Nous vous racontons ce qu'est devenu «Devyataev», le film sur le célèbre pilote de chasse soviétique.
Le 29 avril sort sur les écrans le nouveau film de Timur Bekmambetov «Devyataev», réalisé en tandem avec le cadreur Sergei Trofimov qui fait ses débuts en tant que réalisateur, et basé sur la biographie du pilote soviétique Mikhail Devyataev. Les créateurs du film se sont attelés à une tâche difficile : raconter un exploit incroyable, longtemps non reconnu par le pouvoir soviétique, mais le faire de manière aussi dynamique que possible pour un public de masse, depuis longtemps blasé par les blockbusters spectaculaires. Ont-ils réussi ou non ? Voyons cela.
L'évasion
À l'été 1944, le pilote de chasse soviétique Mikhail Devyataev (Pavel Priluchny) est capturé par les Allemands. Là, en tant que soldat expérimenté connaissant la technologie complexe, on lui propose de se ranger du côté de l'Allemagne ou de passer le reste de ses jours dans un camp de concentration. Mais il choisit une troisième option : voler un avion et rentrer chez lui, réalisant une évasion incroyable d'une base aérienne secrète.
D'après cette description et la bande-annonce du film, on pourrait penser qu'il s'agit de «T-34», mais avec des avions à la place des chars. Cependant, ces comparaisons sont peu pertinentes, car «Devyataev» parle davantage des gens que de la technologie et de l'action qui y est liée, et l'évasion elle-même n'occupe qu'une partie mineure du temps à l'écran. De plus, les auteurs du film n'ont pas manqué l'occasion de lancer une pique au blockbuster à succès avec Alexander Petrov.
Autre question : «Devyataev», en tant que représentant du genre des films d'évasion, n'offre absolument rien de nouveau au public. Le héros rencontre un problème, trouve une solution, trouve des compagnons (ce n'est pas un super-héros où tout peut être fait seul), le plan «génial» ne fonctionne pas immédiatement, et ainsi de suite. Tout est très schématique, très prévisible. De plus, les auteurs racontent l'histoire comme une sorte de flash-back, donc vous savez immédiatement que Devyataev finira par rentrer chez lui, même si vous ne connaissez pas l'histoire réelle du héros soviétique.
Un parmi les étrangers
À l'honneur de Timur Bekmambetov et de son équipe, ils ont tenté d'enrichir le scénario avec des intrigues supplémentaires. La principale est bien sûr l'affrontement entre Devyataev et Larin (Pavel Chinarev), d'anciens amis qui se retrouvent de part et d'autre des barricades. C'est ce conflit personnel qui rend le film bien plus individuel et intéressant.
Mais même ici, il y a des imperfections qui auraient pu être facilement corrigées. Devyataev et Larin nous sont présentés comme les meilleurs amis, mais... seulement en paroles. On demande au spectateur de simplement croire que les garçons se connaissent depuis longtemps et que leurs familles sont en contact étroit. Quelques scènes communes et conversations sincères auraient rendu les personnages plus vivants et leur conflit plus émotionnel.
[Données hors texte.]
import Summits.Ventures.CertifiedManyBodySolver.Downfold.EmeryOrbitalWeightFaceLever
import HarnessLib

/-!
# THE ANTINODAL FERMI POINT MOVES MONOTONICALLY: on the face window the zone-face ordinate `yFace(ε) = (cA − 4fsD)/(4fsD + 16fsN)` of the σ three-band `ε`-contour is NON-DECREASING in the
# energy — electron filling drives the antinodal Fermi point of a hole-like surface toward the zone corner, hole doping toward `(π, 0)`

Venture CertifiedManyBodySolver, cell `pub/hubbard-downfold` (stage S1; INFLATION-RULES-3to1-B §B.73/§B.74/§B.75 — the face point that carries the antinodal weight and scale levers),
seat hubbard-downfold-mod-4 (technique B, g30); namespace `Summit.Ventures.CertifiedManyBodySolver.Downfold.Emery`. Sequel of `EmeryOrbitalWeightCheck` (`yFace`), `EmeryOrbitalWeightFace`
(`faceG`, `faceG_mono`, `fsN_nonneg`) and `EmeryOrbitalWeightFaceLever` (`faceHi_eq`, `faceHi_anti`). Everything PROVED (0 sorry). WHAT THIS IS NOT: a statement about any material; `U = 0`
one-body kinematics of the σ model as printed.

* §1 `yFaceCert` — an 83-term Handelman-form polynomial in `(Δ, ε₁, d, t_pp′, h = t_pp − t_pp′, m = t_pd² − t_pp′ε₂)` and the window atoms `G₁ = faceG(ε₁)`, `G₂ = (8fsD + 16fsN − cA)(ε₂)`
  with positive integer weights (found by linear programming, kit j339613 of this seat; checked here by `positivity` and `ring`): `2·((cA − 4fsD)(ε₂)·F(ε₁) − (cA − 4fsD)(ε₁)·F(ε₂)) =
  (ε₂ − ε₁)·yFaceCert`, `F = 4fsD + 16fsN` (`yFace_cross_eq`).
* §2 **`yFace_mono`**: `Δ ≥ 0`, `0 ≤ t_pp′ ≤ t_pp`, `0 < ε₁ ≤ ε₂`, `t_pp′ε₂ < t_pd²`, `faceG(ε₁) ≥ 0`, `cA(ε₂) ≤ (8fsD + 16fsN)(ε₂)` ⇒ `yFace(ε₁) ≤ yFace(ε₂)`; equivalently the face value of the
  t′ harmonic `s = 1 − yFace` (`EmeryFermiScaleHarmonic.tpHarm_face`) is non-increasing (`one_sub_yFace_anti`).

Sources: three-band model [HybertsenSchluterChristensen1989, Eq. (1)]; bilinear contour [AndersenEtAl1995, §6]; Handelman certificates [folklore] (Handelman, Pacific J. Math. 132 (1988)).
-/

noncomputable section

namespace Summit.Ventures.CertifiedManyBodySolver.Downfold.Emery

open Real Set

/-! ## §1 The certificate -/

/-- Part 1 of the certificate polynomial `yFaceCert` (28 positively weighted products, integer weights). [folklore] -/
def yFaceCertP1 (Δ ε₁ d c h m _G₁ _G₂ : ℝ) : ℝ :=
  64 * d * h ^ 2 * m + 128 * d * c * h * m + 64 * d ^ 2 * h * m + 64 * d ^ 3 * c * h + 32 * d ^ 3 * c ^ 2 + 4 * d ^ 4 * c + 64 * ε₁ * h ^ 2 * m +
  128 * ε₁ * d * h * m + 96 * ε₁ * d * c * m + 256 * ε₁ * d * c ^ 3 + 192 * ε₁ * d ^ 2 * c * h + 320 * ε₁ * d ^ 2 * c ^ 2 + 36 * ε₁ * d ^ 3 * c +
  2 * ε₁ * d ^ 4 + 32 * ε₁ ^ 2 * h * m + 192 * ε₁ ^ 2 * d * c * h + 384 * ε₁ ^ 2 * d * c ^ 2 + 100 * ε₁ ^ 2 * d ^ 2 * c + 9 * ε₁ ^ 2 * d ^ 3 +
  4 * ε₁ ^ 3 * m + 64 * ε₁ ^ 3 * c * h + 64 * ε₁ ^ 3 * c ^ 2 + 80 * ε₁ ^ 3 * d * c + 13 * ε₁ ^ 3 * d ^ 2 + 16 * ε₁ ^ 4 * c + 7 * ε₁ ^ 4 * d +
  128 * Δ * h ^ 2 * m + 256 * Δ * c * h * m

/-- `yFaceCertP1 ≥ 0` for non-negative arguments. [folklore] -/
theorem yFaceCertP1_nonneg {Δ ε₁ d c h m G₁ G₂ : ℝ} (hΔ : 0 ≤ Δ) (h1 : 0 ≤ ε₁) (hd : 0 ≤ d) (hc : 0 ≤ c) (hh : 0 ≤ h) (hm : 0 ≤ m) :
    0 ≤ yFaceCertP1 Δ ε₁ d c h m G₁ G₂ := by
  unfold yFaceCertP1
  positivity

/-- Part 2 of the certificate polynomial `yFaceCert` (28 positively weighted products, integer weights). [folklore] -/
def yFaceCertP2 (Δ ε₁ d c h m _G₁ _G₂ : ℝ) : ℝ :=
  128 * Δ * d * h * m + 96 * Δ * d * c * m + 128 * Δ * d ^ 2 * c * h + 192 * Δ * d ^ 2 * c ^ 2 + 16 * Δ * d ^ 3 * c + 96 * Δ * ε₁ * h * m +
  64 * Δ * ε₁ * c * m + 8 * Δ * ε₁ * d * m + 256 * Δ * ε₁ * d * c * h + 512 * Δ * ε₁ * d * c ^ 2 + 128 * Δ * ε₁ * d ^ 2 * c + 7 * Δ * ε₁ * d ^ 3 +
  16 * Δ * ε₁ ^ 2 * m + 128 * Δ * ε₁ ^ 2 * c * h + 192 * Δ * ε₁ ^ 2 * c ^ 2 + 176 * Δ * ε₁ ^ 2 * d * c + 23 * Δ * ε₁ ^ 2 * d ^ 2 + 48 * Δ * ε₁ ^ 3 * c +
  19 * Δ * ε₁ ^ 3 * d + 64 * Δ ^ 2 * h * m + 64 * Δ ^ 2 * c * m + 12 * Δ ^ 2 * d * m + 64 * Δ ^ 2 * d * c * h + 128 * Δ ^ 2 * d * c ^ 2 +
  32 * Δ ^ 2 * d ^ 2 * c + 20 * Δ ^ 2 * ε₁ * m + 64 * Δ ^ 2 * ε₁ * c * h + 128 * Δ ^ 2 * ε₁ * c ^ 2

/-- `yFaceCertP2 ≥ 0` for non-negative arguments. [folklore] -/
theorem yFaceCertP2_nonneg {Δ ε₁ d c h m G₁ G₂ : ℝ} (hΔ : 0 ≤ Δ) (h1 : 0 ≤ ε₁) (hd : 0 ≤ d) (hc : 0 ≤ c) (hh : 0 ≤ h) (hm : 0 ≤ m) :
    0 ≤ yFaceCertP2 Δ ε₁ d c h m G₁ G₂ := by
  unfold yFaceCertP2
  positivity

/-- Part 3 of the certificate polynomial `yFaceCert` (27 positively weighted products, integer weights). [folklore] -/
def yFaceCertP3 (Δ ε₁ d c h m G₁ G₂ : ℝ) : ℝ :=
  112 * Δ ^ 2 * ε₁ * d * c + 10 * Δ ^ 2 * ε₁ * d ^ 2 + 48 * Δ ^ 2 * ε₁ ^ 2 * c + 16 * Δ ^ 2 * ε₁ ^ 2 * d + 8 * Δ ^ 3 * m + 16 * Δ ^ 3 * d * c +
  16 * Δ ^ 3 * ε₁ * c + 4 * Δ ^ 3 * ε₁ * d + 32 * h * m * G₁ + 64 * c * m * G₁ + 16 * d * m * G₁ + 1 * d ^ 3 * G₁ + 8 * ε₁ * m * G₁ +
  64 * ε₁ * c ^ 2 * G₁ + 5 * ε₁ * d ^ 2 * G₁ + 1 * ε₁ ^ 2 * d * G₁ + 8 * Δ * m * G₁ + 4 * d * c * G₂ + 8 * ε₁ * c * G₂ + 2 * ε₁ * d * G₂ +
  3 * ε₁ ^ 2 * G₂ + 8 * Δ * c * G₂ + 3 * Δ * ε₁ * G₂ + 6 * d * G₁ ^ 2 + 4 * ε₁ * G₁ ^ 2 + 4 * Δ * G₁ ^ 2 + 1 * G₁ * G₂

/-- `yFaceCertP3 ≥ 0` for non-negative arguments. [folklore] -/
theorem yFaceCertP3_nonneg {Δ ε₁ d c h m G₁ G₂ : ℝ} (hΔ : 0 ≤ Δ) (h1 : 0 ≤ ε₁) (hd : 0 ≤ d) (hc : 0 ≤ c) (hh : 0 ≤ h) (hm : 0 ≤ m) (hG₁ : 0 ≤ G₁) (hG₂ : 0 ≤ G₂) :
    0 ≤ yFaceCertP3 Δ ε₁ d c h m G₁ G₂ := by
  unfold yFaceCertP3
  positivity

/-- **The certificate polynomial `yFaceCert`** (83 products, integer weights after scaling by 2; atoms `G₁ = faceG(ε₁)`, `G₂ = (8fsD + 16fsN − cA)(ε₂)`; 3 parts). [folklore] -/
def yFaceCert (Δ ε₁ d c h m G₁ G₂ : ℝ) : ℝ :=
  yFaceCertP1 Δ ε₁ d c h m G₁ G₂ + yFaceCertP2 Δ ε₁ d c h m G₁ G₂ + yFaceCertP3 Δ ε₁ d c h m G₁ G₂

/-- `yFaceCert ≥ 0` for non-negative arguments. [folklore] -/
theorem yFaceCert_nonneg {Δ ε₁ d c h m G₁ G₂ : ℝ} (hΔ : 0 ≤ Δ) (h1 : 0 ≤ ε₁) (hd : 0 ≤ d) (hc : 0 ≤ c) (hh : 0 ≤ h) (hm : 0 ≤ m) (hG₁ : 0 ≤ G₁) (hG₂ : 0 ≤ G₂) :
    0 ≤ yFaceCert Δ ε₁ d c h m G₁ G₂ := by
  have p1 : 0 ≤ yFaceCertP1 Δ ε₁ d c h m G₁ G₂ := yFaceCertP1_nonneg (hΔ := hΔ) (h1 := h1) (hd := hd) (hc := hc) (hh := hh) (hm := hm)
  have p2 : 0 ≤ yFaceCertP2 Δ ε₁ d c h m G₁ G₂ := yFaceCertP2_nonneg (hΔ := hΔ) (h1 := h1) (hd := hd) (hc := hc) (hh := hh) (hm := hm)
  have p3 : 0 ≤ yFaceCertP3 Δ ε₁ d c h m G₁ G₂ := yFaceCertP3_nonneg (hΔ := hΔ) (h1 := h1) (hd := hd) (hc := hc) (hh := hh) (hm := hm) (hG₁ := hG₁) (hG₂ := hG₂)
  unfold yFaceCert
  linarith

/-- **THE CERTIFICATE IDENTITY** (`t_pp = c + h`, `ε₂ = ε₁ + d`, `m = t_pd² − c·ε₂`; scaled by 2): `2·((cA − 4fsD)(ε₂)·F(ε₁) − (cA − 4fsD)(ε₁)·F(ε₂)) = d·yFaceCert`. [folklore] -/
theorem yFace_cross_eq (Δ tpd c h ε₁ d : ℝ) :
    (2 : ℝ) * ((cA Δ (ε₁ + d) - 4 * fsD Δ tpd c (ε₁ + d)) * (4 * fsD Δ tpd c ε₁ + 16 * fsN tpd (c + h) c ε₁)
      - (cA Δ ε₁ - 4 * fsD Δ tpd c ε₁) * (4 * fsD Δ tpd c (ε₁ + d) + 16 * fsN tpd (c + h) c (ε₁ + d))) =
      d * yFaceCert Δ ε₁ d c h (tpd ^ 2 - c * (ε₁ + d)) (ε₁ * (Δ + ε₁) + 4 * c * ε₁ - 4 * tpd ^ 2)
        (8 * (Δ + (ε₁ + d)) * (tpd ^ 2 - c * (ε₁ + d)) + 16 * (2 * c + h) * (2 * tpd ^ 2 + h * (ε₁ + d)) - (ε₁ + d) * (Δ + (ε₁ + d)) ^ 2) := by
  unfold cA fsD fsN yFaceCert yFaceCertP1 yFaceCertP2 yFaceCertP3
  ring

/-! ## §2 The face ordinate is non-decreasing in the energy -/

/-- **`yFace` IS NON-DECREASING IN THE FERMI ENERGY ON THE FACE WINDOW** (`Δ ≥ 0`, `0 ≤ t_pp′ ≤ t_pp`, `0 < ε₁ ≤ ε₂`, `t_pp′ε₂ < t_pd²`, `faceG(ε₁) ≥ 0`, `cA(ε₂) ≤ (8fsD + 16fsN)(ε₂)`):
`yFace(ε₁) ≤ yFace(ε₂)`. [folklore] -/
theorem yFace_mono {Δ tpd tpp c ε₁ ε₂ : ℝ} (hΔ : 0 ≤ Δ) (hc : 0 ≤ c) (hct : c ≤ tpp) (h1 : 0 < ε₁) (h12 : ε₁ ≤ ε₂) (hm : c * ε₂ < tpd ^ 2)
    (hlo : 0 ≤ faceG Δ tpd c ε₁) (hhi : cA Δ ε₂ ≤ 8 * fsD Δ tpd c ε₂ + 16 * fsN tpd tpp c ε₂) :
    yFace Δ tpd tpp c ε₁ ≤ yFace Δ tpd tpp c ε₂ := by
  have h2 : 0 < ε₂ := lt_of_lt_of_le h1 h12
  have hm1 : c * ε₁ < tpd ^ 2 := lt_of_le_of_lt (mul_le_mul_of_nonneg_left h12 hc) hm
  have hD1 : 0 < fsD Δ tpd c ε₁ := fsD_pos (by linarith) hm1
  have hD2 : 0 < fsD Δ tpd c ε₂ := fsD_pos (by linarith) hm
  have hF1 : 0 < 4 * fsD Δ tpd c ε₁ + 16 * fsN tpd tpp c ε₁ := by have := fsN_nonneg (tpd := tpd) hc hct h1.le; positivity
  have hF2 : 0 < 4 * fsD Δ tpd c ε₂ + 16 * fsN tpd tpp c ε₂ := by have := fsN_nonneg (tpd := tpd) hc hct h2.le; positivity
  unfold yFace
  rw [div_le_div_iff₀ hF1 hF2, ← sub_nonneg]
  obtain ⟨d, rfl⟩ : ∃ d, ε₂ = ε₁ + d := ⟨ε₂ - ε₁, by ring⟩
  obtain ⟨h, rfl⟩ : ∃ h, tpp = c + h := ⟨tpp - c, by ring⟩
  have hd : 0 ≤ d := by linarith
  have hh : 0 ≤ h := by linarith
  have hG₂ : 0 ≤ 8 * (Δ + (ε₁ + d)) * (tpd ^ 2 - c * (ε₁ + d)) + 16 * (2 * c + h) * (2 * tpd ^ 2 + h * (ε₁ + d)) - (ε₁ + d) * (Δ + (ε₁ + d)) ^ 2 := by
    have e := faceHi_eq Δ tpd (c + h) c (ε₁ + d)
    have e2 : 8 * (Δ + (ε₁ + d)) * (tpd ^ 2 - c * (ε₁ + d)) + 16 * (c + (c + h - c) + c) * (2 * tpd ^ 2 + (c + h - c) * (ε₁ + d)) - (ε₁ + d) * (Δ + (ε₁ + d)) ^ 2 =
        8 * (Δ + (ε₁ + d)) * (tpd ^ 2 - c * (ε₁ + d)) + 16 * (2 * c + h) * (2 * tpd ^ 2 + h * (ε₁ + d)) - (ε₁ + d) * (Δ + (ε₁ + d)) ^ 2 := by ring
    linarith
  have hG₁ : 0 ≤ ε₁ * (Δ + ε₁) + 4 * c * ε₁ - 4 * tpd ^ 2 := by unfold faceG at hlo; linarith
  have hM : 0 ≤ tpd ^ 2 - c * (ε₁ + d) := by linarith
  have key := yFace_cross_eq Δ tpd c h ε₁ d
  have hC := yFaceCert_nonneg (Δ := Δ) (ε₁ := ε₁) (d := d) (c := c) (h := h) (m := tpd ^ 2 - c * (ε₁ + d)) (G₁ := ε₁ * (Δ + ε₁) + 4 * c * ε₁ - 4 * tpd ^ 2)
    (G₂ := 8 * (Δ + (ε₁ + d)) * (tpd ^ 2 - c * (ε₁ + d)) + 16 * (2 * c + h) * (2 * tpd ^ 2 + h * (ε₁ + d)) - (ε₁ + d) * (Δ + (ε₁ + d)) ^ 2)
    hΔ h1.le hd hc hh hM hG₁ hG₂
  have hX : 0 ≤ (cA Δ (ε₁ + d) - 4 * fsD Δ tpd c (ε₁ + d)) * (4 * fsD Δ tpd c ε₁ + 16 * fsN tpd (c + h) c ε₁)
      - (cA Δ ε₁ - 4 * fsD Δ tpd c ε₁) * (4 * fsD Δ tpd c (ε₁ + d) + 16 * fsN tpd (c + h) c (ε₁ + d)) := by
    have : 0 ≤ (2 : ℝ) * ((cA Δ (ε₁ + d) - 4 * fsD Δ tpd c (ε₁ + d)) * (4 * fsD Δ tpd c ε₁ + 16 * fsN tpd (c + h) c ε₁)
      - (cA Δ ε₁ - 4 * fsD Δ tpd c ε₁) * (4 * fsD Δ tpd c (ε₁ + d) + 16 * fsN tpd (c + h) c (ε₁ + d))) := by rw [key]; exact mul_nonneg hd hC
    linarith
  linarith

/-- Equivalently: the face value of the t′ harmonic, `1 − yFace(ε)`, is NON-INCREASING in the energy on the face window. [folklore] -/
theorem one_sub_yFace_anti {Δ tpd tpp c ε₁ ε₂ : ℝ} (hΔ : 0 ≤ Δ) (hc : 0 ≤ c) (hct : c ≤ tpp) (h1 : 0 < ε₁) (h12 : ε₁ ≤ ε₂) (hm : c * ε₂ < tpd ^ 2)
    (hlo : 0 ≤ faceG Δ tpd c ε₁) (hhi : cA Δ ε₂ ≤ 8 * fsD Δ tpd c ε₂ + 16 * fsN tpd tpp c ε₂) :
    1 - yFace Δ tpd tpp c ε₂ ≤ 1 - yFace Δ tpd tpp c ε₁ := by
  linarith [yFace_mono hΔ hc hct h1 h12 hm hlo hhi]

end Summit.Ventures.CertifiedManyBodySolver.Downfold.Emery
Mais non, à la place, nous avons un antagoniste avec une motivation peu convaincante et un protagoniste pour lequel on éprouve de la sympathie forcée, car son comportement semble plus justifié du point de vue moral. Aucune contradiction émotionnelle, aucune tension interpersonnelle ici, hélas. Pourtant, les acteurs dans leurs rôles sont assez convaincants et authentiques.
Aspects techniques
«Devyataev» est très réussi en tant que blockbuster aérien dynamique. Il y a de superbes prises de vue aériennes et des scènes qui, par leur dynamisme et leur tension, surpassent facilement les passions humaines. Dès que le film quitte le sol, il devient presque magnifique.
Et autant le film est bon du point de vue de la photographie, autant il est détestable en ce qui concerne le travail du compositeur et des producteurs sonores. Un pathos inapproprié dans les esquisses orchestrales, gâchant l'émotion de certaines scènes, aucune mélodie mémorable, des dialogues mal enregistrés dont la moitié des mots sont incompréhensibles même avec un appareil auditif, un montage sonore médiocre — ce n'est qu'une petite partie des problèmes techniques qui irritent vraiment lors de la projection.
Faut-il regarder le film «Devyataev» ?
L'œuvre de Bekmambetov est naïve et prévisible, mais filmée de manière spectaculaire et dynamique. Les acteurs s'en sortent bien, même si le matériau qu'ils ont entre les mains n'est pas très convaincant. Mais le plus important, c'est que le message des créateurs est très juste. Car des héros comme Mikhail Devyataev doivent être connus de visage, et la réhabilitation de leurs exploits est une tâche gratifiante.